Member of the National Assembly
- In office 6 May 2009 – 1 November 2013
- In office 23 April 2004 – 28 October 2008

Personal details
- Born: 22 December 1952 (age 73)
- Citizenship: South Africa
- Party: Congress of the People (since 2008); African National Congress (until 2008);

= Kiki Rwexana =

South African politician (born 1952)

Sindiswa Patricia "Kiki" Rwexana (born 22 December 1952) is a South African politician who served two non-consecutive terms in the National Assembly from 2004 to 2008 and from 2009 to 2013. She represented the African National Congress (ANC) until October 2008, when she became the first sitting MP to resign from the party and from Parliament to join the breakaway Congress of the People (COPE), which she represented during her second term. She was active in the women's wings of both parties.

== Early life ==
Rwexana was born on 22 December 1952.

== Legislative career ==

=== African National Congress: 2004–2008 ===
She was first elected to the National Assembly in 2004, standing as a candidate on the ANC's national party list. For part of the legislative term that followed, she chaired the ANC's women's caucus in the assembly. In December 2007, she was nominated to stand for election to the ANC National Executive Committee, but she was not elected.
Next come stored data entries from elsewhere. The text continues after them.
import Literature.Probability.Percolation.SiteCouplingMachine
import Literature.Probability.Percolation.SiteEnhancementProp42
import HarnessLib

/-!
# The `ℋ`-side of the site coupling: the exploration read on the copies of the sites of `ℋ` and on the
# mark coins (Martineau–Severo 2019, §5, Step ∞; site adaptation, Remark 4)

Support file of the inline proof of the site version of Martineau–Severo's Corollary 2.2
(`MartineauSevero2019_cor22_site`, Proposition 4.1); site twin of the tree's `CouplingHSide.lean`. The machine
of `SiteCouplingMachine.lean` is run on the star coins of `CoveringQuotientBlocks.lean` over the coordinates
`V(ℋ) ⊔ V(ℋ)` (`N` copies of every site and `N` mark coins per vertex, all `p̂`-coins): a site query reads the
`N` copies of its site (open iff some copy is), a bonus reads the `N` mark coins of its vertex (marked iff all
are). We prove that this encoding is good (fresh), that the transcript is consistent with the decoded pair
`(ω, α) = ((∨_k ω_{v,k})_v, (∧_k α_{u,k})_u)`, and hence, by exploration correctness and block aggregation
(`StarCoins.map_blockOf`), that

  `P_{⊤,p̂}(an explored vertex at distance ≥ L at time K) = ℙ_{p,s}(𝓔_L)`, `p = 1-(1-p̂)^N`, `s = p̂^N`,
  `K ≥ haltBound`

(`SiteCoupling.measureReal_reachState_H`), where `ℙ_{p,s}` is `SiteEnhProp42.siteEnhMeasure`.

## References

* S. Martineau, F. Severo, Ann. Probab. 47 (2019), §5 (Step ∞; Remark 4) [MartineauSevero2019].
-/

noncomputable section

namespace Literature.Probability.Percolation

open MeasureTheory Literature.Barriers.CriticalPhenomena ProbeHistory StarCoins Coupling
open scoped Classical

namespace SiteCoupling

variable {Q : Type*}

/-! ### Coins of a coordinate (generic coordinate type) -/

section Coins

variable {ι : Type*}

/-- The `N` coins of a coordinate `i` of an arbitrary coordinate type. [cite: MartineauSevero2019, §5 (the copies (e, k)); Remark 4 ("each vertex has M possible states")] -/
def coinsOf (N : ℕ) (i : ι) : Finset (Sym2 (Carrier ι N)) :=
  Finset.univ.image fun k : Fin N => coin i k

/-- Membership in `coinsOf`. [cite: MartineauSevero2019, §5 (the copies (e, k))] -/
theorem mem_coinsOf {N : ℕ} {i : ι} {c : Sym2 (Carrier ι N)} :
    c ∈ coinsOf N i ↔ ∃ k : Fin N, c = coin i k := by
  simp only [coinsOf, Finset.mem_image, Finset.mem_univ, true_and]
  exact ⟨fun ⟨k, hk⟩ => ⟨k, hk.symm⟩, fun ⟨k, hk⟩ => ⟨k, hk.symm⟩⟩

/-- `|coinsOf N i| = N`. [cite: MartineauSevero2019, §5 (the copies (e, k))] -/
theorem card_coinsOf (N : ℕ) (i : ι) : (coinsOf N i).card = N := by
  rw [coinsOf, Finset.card_image_of_injective _ (fun k k' h => (coin_eq_coin_iff.1 h).2), Finset.card_univ,
    Fintype.card_fin]

/-- Coins of distinct coordinates are disjoint. [cite: MartineauSevero2019, §5 (the copies (e, k))] -/
theorem disjoint_coinsOf {N : ℕ} {i j : ι} (h : i ≠ j) : Disjoint (coinsOf N i) (coinsOf N j) := by
  rw [Finset.disjoint_left]
  intro c hc hc'
  obtain ⟨k, rfl⟩ := mem_coinsOf.1 hc
  obtain ⟨k', hk'⟩ := mem_coinsOf.1 hc'
  exact h (coin_eq_coin_iff.1 hk').1

/-- Coins are edges of the complete coin graph. [cite: MartineauSevero2019, §5 (the multigraph)] -/
theorem coinsOf_subset_edgeSet (N : ℕ) (i : ι) :
    (↑(coinsOf N i) : Set (Sym2 (Carrier ι N))) ⊆ (⊤ : SimpleGraph (Carrier ι N)).edgeSet := by
  intro c hc
  obtain ⟨k, rfl⟩ := mem_coinsOf.1 hc
  exact coin_mem_edgeSet _ _

/-- Some coin of a coordinate is observed open iff some copy is open. [cite: MartineauSevero2019, §5 ("∨_k ω_{e,k}")] -/
theorem obs_coinsOf_nonempty_iff {N : ℕ} {ω : Set (Sym2 (Carrier ι N))} {i : ι} :
    (obs ω (coinsOf N i)).Nonempty ↔ ∃ k : Fin N, coin i k ∈ ω := by
  constructor
  · rintro ⟨c, hc⟩
    rw [mem_obs_iff] at hc
    obtain ⟨k, rfl⟩ := mem_coinsOf.1 hc.1
    exact ⟨k, hc.2⟩
  · rintro ⟨k, hk⟩
    exact ⟨coin i k, mem_obs_iff.2 ⟨mem_coinsOf.2 ⟨k, rfl⟩, hk⟩⟩

/-- All coins of a coordinate are observed open iff all copies are open. [cite: MartineauSevero2019, §5 (α_u)] -/
theorem obs_coinsOf_eq_iff {N : ℕ} {ω : Set (Sym2 (Carrier ι N))} {i : ι} :
    obs ω (coinsOf N i) = coinsOf N i ↔ ∀ k : Fin N, coin i k ∈ ω := by
  constructor
  · intro h k
    have : coin i k ∈ obs ω (coinsOf N i) := by rw [h]; exact mem_coinsOf.2 ⟨k, rfl⟩
    exact (mem_obs_iff.1 this).2
  · intro h
    ext c
    rw [mem_obs_iff]
    constructor
    · exact fun hc => hc.1
    · intro hc
      obtain ⟨k, rfl⟩ := mem_coinsOf.1 hc
      exact ⟨hc, h k⟩

end Coins

/-! ### The encoding on star coins -/

/-- The coin type of the `ℋ`-side: `N` copies of every coordinate of `V(ℋ) ⊔ V(ℋ)` (sites and marks).
[cite: MartineauSevero2019, §5 Remark 4 ("each vertex has M possible states")] -/
abbrev CoinH (Q : Type*) (N : ℕ) : Type _ := Carrier (Q ⊕ Q) N

/-- **The `ℋ`-side encoding**: a site query reads the `N` copies of the site, a bonus reads the `N` mark coins
of the vertex. [cite: MartineauSevero2019, §5 (Step 2K+1 on ℋ̂; s-exploration on ℋ); Remark 4] -/
def encH (N : ℕ) : List Bool → Query Q → Finset (Sym2 (CoinH Q N))
  | _, Query.edge _ b => coinsOf N (Sum.inl b)
  | _, Query.bonus u => coinsOf N (Sum.inr u)

variable (H : SimpleGraph Q) [H.LocallyFinite] (o : Q) (r L N : ℕ)

/-- The coins used along a transcript: the copies of the queried sites and the mark coins of the attempted
vertices. [cite: MartineauSevero2019, §5 (the p-explored and s-explored objects)] -/
def usedH (b : List Bool) : Finset (Sym2 (CoinH Q N)) :=
  (stateOf H o r L N b).Qd.biUnion (fun v => coinsOf N (Sum.inl v)) ∪
    (stateOf H o r L N b).Y.biUnion (fun u => coinsOf N (Sum.inr u))

variable {H o r L N}

/-- Membership in `usedH`. [cite: MartineauSevero2019, §5 (the p-explored and s-explored objects)] -/
theorem mem_usedH {b : List Bool} {c : Sym2 (CoinH Q N)} :
    c ∈ usedH H o r L N b ↔ (∃ v ∈ (stateOf H o r L N b).Qd, c ∈ coinsOf N (Sum.inl v)) ∨
      (∃ u ∈ (stateOf H o r L N b).Y, c ∈ coinsOf N (Sum.inr u)) := by
  simp [usedH]

/-- **The `ℋ`-side encoding is good** (fresh: a site is queried at most once and a bonus attempted at most
once, so their coins were never read). [cite: MartineauSevero2019, §5 ("No vertex or edge will get explored more than once")] -/
theorem goodEnc_H : TExplore.GoodEnc (machine H o r L N) (encH N) (⊤ : SimpleGraph (CoinH Q N)) := by
  refine TExplore.goodEnc_of_used (usedH H o r L N) ?_ ?_ ?_ ?_
  · intro b q _
    cases q with
    | edge a c => exact coinsOf_subset_edgeSet N _
    | bonus u => exact coinsOf_subset_edgeSet N _
  · intro b q _
    cases q with
    | edge a c => exact card_coinsOf N _
    | bonus u => exact card_coinsOf N _
  · intro b q ans hq
    have hq' : nq H o r L (stateOf H o r L N b) = some q := hq
    have h1 : encH N b q ⊆ usedH H o r L N (ans :: b) := by
      intro c hc
      rw [mem_usedH, stateOf_cons_of_some hq']
      cases q with
      | edge a d =>
        exact Or.inl ⟨d, mem_Qd_hstep_edge.2 (Or.inl rfl), hc⟩
      | bonus u =>
        exact Or.inr ⟨u, mem_Y_hstep_bonus.2 (Or.inl rfl), hc⟩
    have h2 : usedH H o r L N b ⊆ usedH H o r L N (ans :: b) := by
      intro c hc
      obtain ⟨mA, mQd, mO, mY, -⟩ := mono_cons (H := H) (o := o) (r := r) (L := L) (N := N) ans b
      rw [mem_usedH]
      rcases mem_usedH.1 hc with ⟨v, hv, hcv⟩ | ⟨u, hu, hcu⟩
      · exact Or.inl ⟨v, mQd hv, hcv⟩
      · exact Or.inr ⟨u, mY hu, hcu⟩
    convert Finset.union_subset h1 h2 using 3
  · intro b q hq
    have hq' : nq H o r L (stateOf H o r L N b) = some q := hq
    rw [Finset.disjoint_left]
    intro c hc hcu
    rcases mem_usedH.1 hcu with ⟨v, hv, hcv⟩ | ⟨u, hu, hcu⟩
    · cases q with
      | edge a d =>
        obtain ⟨-, -, -, hQ⟩ := nq_edge_spec hq'
        have hne : (Sum.inl d : Q ⊕ Q) ≠ Sum.inl v := fun h => hQ (by cases h; exact hv)
        exact Finset.disjoint_left.1 (disjoint_coinsOf hne) hc hcv
      | bonus u' =>
        exact Finset.disjoint_left.1 (disjoint_coinsOf (Sum.inr_ne_inl : (Sum.inr u' : Q ⊕ Q) ≠ Sum.inl v)) hc hcv
    · cases q with
      | edge a d =>
        exact Finset.disjoint_left.1 (disjoint_coinsOf (Sum.inl_ne_inr : (Sum.inl d : Q ⊕ Q) ≠ Sum.inr u)) hc hcu
      | bonus u' =>
        obtain ⟨-, -, -, hY, -⟩ := nq_bonus_spec hq'
        have hne : (Sum.inr u' : Q ⊕ Q) ≠ Sum.inr u := fun h => hY (by cases h; exact hu)
        exact Finset.disjoint_left.1 (disjoint_coinsOf hne) hc hcu

/-! ### Decoding and consistency -/

variable (N) in
/-- The `ℋ`-side aggregator: a site is open iff some copy is open; a vertex is marked iff all its mark coins
are open. [cite: MartineauSevero2019, §5 ("(∨_k ω_{e,k})_e", "α"); Remark 4] -/
def aggH : Q ⊕ Q → (Fin N → Prop) → Prop
  | Sum.inl _, h => ∃ k, h k
  | Sum.inr _, h => ∀ k, h k

variable (N) in
/-- The decoded joint configuration `(ω, α)` of a coin configuration. [cite: MartineauSevero2019, §5 (Step ∞)] -/
def decodeH (ω : Set (Sym2 (CoinH Q N))) : Set (Q ⊕ Q) := blockOf (aggH (Q := Q) N) ω

/-- Decoded sites: some copy open. [cite: MartineauSevero2019, §5 ("∨_k ω_{e,k}")] -/
theorem mem_enhSiteOmega_decodeH {ω : Set (Sym2 (CoinH Q N))} {v : Q} :
    v ∈ enhSiteOmega (decodeH N ω) ↔ ∃ k : Fin N, coin (Sum.inl v : Q ⊕ Q) k ∈ ω := by
  rw [mem_enhSiteOmega, decodeH, mem_blockOf, aggH]

/-- Decoded marks: all mark coins open. [cite: MartineauSevero2019, §5 (α)] -/
theorem mem_enhSiteAlpha_decodeH {ω : Set (Sym2 (CoinH Q N))} {u : Q} :
    u ∈ enhSiteAlpha (decodeH N ω) ↔ ∀ k : Fin N, coin (Sum.inr u : Q ⊕ Q) k ∈ ω := by
  rw [mem_enhSiteAlpha, decodeH, mem_blockOf, aggH]

/-- The encoding of a site query. [cite: MartineauSevero2019, §5 (Step 2K+1)] -/
theorem encH_edge {b : List Bool} {a c : Q} : encH N b (Query.edge a c) = coinsOf N (Sum.inl c) := rfl

/-- The encoding of a bonus query. [cite: MartineauSevero2019, §5 (Step 2K+2)] -/
theorem encH_bonus {b : List Bool} {u : Q} : encH N b (Query.bonus u) = coinsOf N (Sum.inr u) := rfl

/-- The recorded answer to a site query: some probed coin open. [cite: MartineauSevero2019, §5 (Step 2K+1)] -/
theorem answer_edge_eq_true_iff {a c : Q} {D : Finset (Sym2 (CoinH Q N))} {ω : Set (Sym2 (CoinH Q N))} :
    TExplore.answer (machine H o r L N) (Query.edge a c) (D, obs ω D) = true ↔ (obs ω D).Nonempty := by
  simp [TExplore.answer, machine]

/-- The recorded answer to a bonus query: all probed coins open. [cite: MartineauSevero2019, §5 (Step 2K+2)] -/
theorem answer_bonus_eq_true_iff {u : Q} {D : Finset (Sym2 (CoinH Q N))} {ω : Set (Sym2 (CoinH Q N))} :
    TExplore.answer (machine H o r L N) (Query.bonus u) (D, obs ω D) = true ↔ obs ω D = D := by
  simp [TExplore.answer, machine]

/-- **The transcript is consistent with the decoded pair** `((∨_k ω_{v,k})_v, (∧_k α_{u,k})_u)` along every
run of the `ℋ`-side. [cite: MartineauSevero2019, §5 (Step ∞)] -/
theorem consistent_bt_H (ω : Set (Sym2 (CoinH Q N))) (k : ℕ) :
    Consistent (H := H) (o := o) (r := r) (L := L) (N := N) (enhSiteOmega (decodeH N ω)) (enhSiteAlpha (decodeH N ω))
      (TExplore.bt (machine H o r L N) ((TExplore.texpl (machine H o r L N) (encH N)).hist k ω)) := by
  induction k with
  | zero => simp [Consistent]
  | succ k ih =>
    cases hq : nq H o r L (stateOf H o r L N (TExplore.bt (machine H o r L N)
        ((TExplore.texpl (machine H o r L N) (encH N)).hist k ω))) with
    | none =>
      rw [TExplore.bt_hist_succ_of_none goodEnc_H hq]
      exact ih
    | some q =>
      rw [TExplore.bt_hist_succ_of_some goodEnc_H hq]
      refine ⟨ih, ?_⟩
      rw [hq]
      cases q with
      | edge a c =>
        simp only
        rw [encH_edge, answer_edge_eq_true_iff, obs_coinsOf_nonempty_iff, mem_enhSiteOmega_decodeH]
      | bonus u =>
        simp only
        rw [encH_bonus, answer_bonus_eq_true_iff, obs_coinsOf_eq_iff, mem_enhSiteAlpha_decodeH]

/-! ### The law: `P_{⊤,p̂}(reach) = ℙ_{p,s}(𝓔_L)` -/

/-- The block probabilities of the `ℋ`-side aggregator are the parameters `(1-(1-p̂)^N on sites, p̂^N on
marks)`. [cite: MartineauSevero2019, §5 (p̂; s)] -/
theorem blockMeasure_aggH (ph : unitInterval) (i : Q ⊕ Q) :
    blockMeasure ph N {h | aggH (Q := Q) N i h} =
      unitInterval.toNNReal (SiteEnhProp42.siteEnhParams (Q := Q) (orParam ph N) (andParam ph N) i) := by
  cases i with
  | inl v =>
    have : {h : Fin N → Prop | aggH (Q := Q) N (Sum.inl v) h} = {h | ∃ k, h k} := by
      ext h; simp [aggH]
    rw [this, blockMeasure_exists]
    simp [SiteEnhProp42.siteEnhParams]
  | inr u =>
    have : {h : Fin N → Prop | aggH (Q := Q) N (Sum.inr u) h} = {h | ∀ k, h k} := by
      ext h; simp [aggH]
    rw [this, blockMeasure_forall]
    simp [SiteEnhProp42.siteEnhParams]

/-- **The decoded configuration is `ℙ_{p,s}`-distributed**, `p = 1-(1-p̂)^N`, `s = p̂^N`.
[cite: MartineauSevero2019, §5 (Step ∞: "which has distribution Ber(p)^{⊗E(ℋ)} ⊗ Ber(s)^{⊗V(ℋ)}"); Remark 4] -/
theorem map_decodeH (ph : unitInterval) :
    (bondPercolation (⊤ : SimpleGraph (CoinH Q N)) ph).map (decodeH (Q := Q) N) =
      SiteEnhProp42.siteEnhMeasure Q (orParam ph N) (andParam ph N) := by
  rw [SiteEnhProp42.siteEnhMeasure]
  exact map_blockOf ph (aggH (Q := Q) N) _ (blockMeasure_aggH ph)

/-- **The `ℋ`-side law**: for `K ≥ haltBound`, the probability that the exploration read on the site coins of
`ℋ̂` has explored a vertex at distance `≥ L` equals `ℙ_{p,s}(𝓔_L)`.
[cite: MartineauSevero2019, §5 (Step ∞) and Proposition 4.1] -/
theorem measureReal_reachState_H [Countable Q] (hH : H.Connected) (ph : unitInterval) {K : ℕ}
    (hK : haltBound H o r L ≤ K) :
    (bondPercolation (⊤ : SimpleGraph (CoinH Q N)) ph).real
        {ω | ReachState H o L (stateOf H o r L N (TExplore.bt (machine H o r L N)
          ((TExplore.texpl (machine H o r L N) (encH N)).hist K ω)))} =
      (SiteEnhProp42.siteEnhMeasure Q (orParam ph N) (andParam ph N)).real (enhSiteEvent H r o L) := by
  have hset : {ω : Set (Sym2 (CoinH Q N)) | ReachState H o L (stateOf H o r L N (TExplore.bt (machine H o r L N)
      ((TExplore.texpl (machine H o r L N) (encH N)).hist K ω)))} = decodeH N ⁻¹' enhSiteEvent H r o L := by
    ext ω
    rw [Set.mem_setOf_eq, Set.mem_preimage, mem_enhSiteEvent_iff]
    exact reachState_iff_of_halted hH (consistent_bt_H ω K) (nq_stateOf_bt_eq_none hH goodEnc_H hK ω)
  have hmeas : Measurable (decodeH (Q := Q) N) := measurable_blockOf _
  rw [hset, ← map_measureReal_apply hmeas (determinedBy_enhSiteEvent_enhSiteWindow hH r o L).measurableSet_of_finset,
    map_decodeH]

end SiteCoupling

end Literature.Probability.Percolation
In addition, she was the national deputy secretary of the ANC Women's League until July 2008, when she was succeeded by Mpai Mogori.

Later that year, on 28 October 2008, Rwexana and Phillip Dexter announced that they were resigning from the ANC. Rwexana said:Today the ANC is very cold... It depends on which side you are supporting. The ANC we used to know is no more. The ANC that taught democracy in South Africa is no more... that taught respect to each, respect to the elderly, is no more. There’s hatred and anger in the ANC [now]. If you have a different view, you are no longer regarded as a member of the ANC. You are regarded as someone who is anti-ANC.She became the first sitting ANC MP to announce that she would join former ANC leaders Sam Shilowa and Mosiuoa Lekota at a national convention to consider political alternatives to the ANC. Because she resigned from the ANC, she lost her legislative seat the same day.

=== Congress of the People: 2008–2013 ===
Shilowa and Lekota's political alternative took shape as COPE, a new opposition party, and Rwexana was appointed to its interim steering committee as the party's convenor for women. After the party was formally launched, she became head of its Women's Forum. In the next general election in 2009, she was elected to represent COPE in the National Assembly, but she again did not complete her term, resigning on 1 November 2013.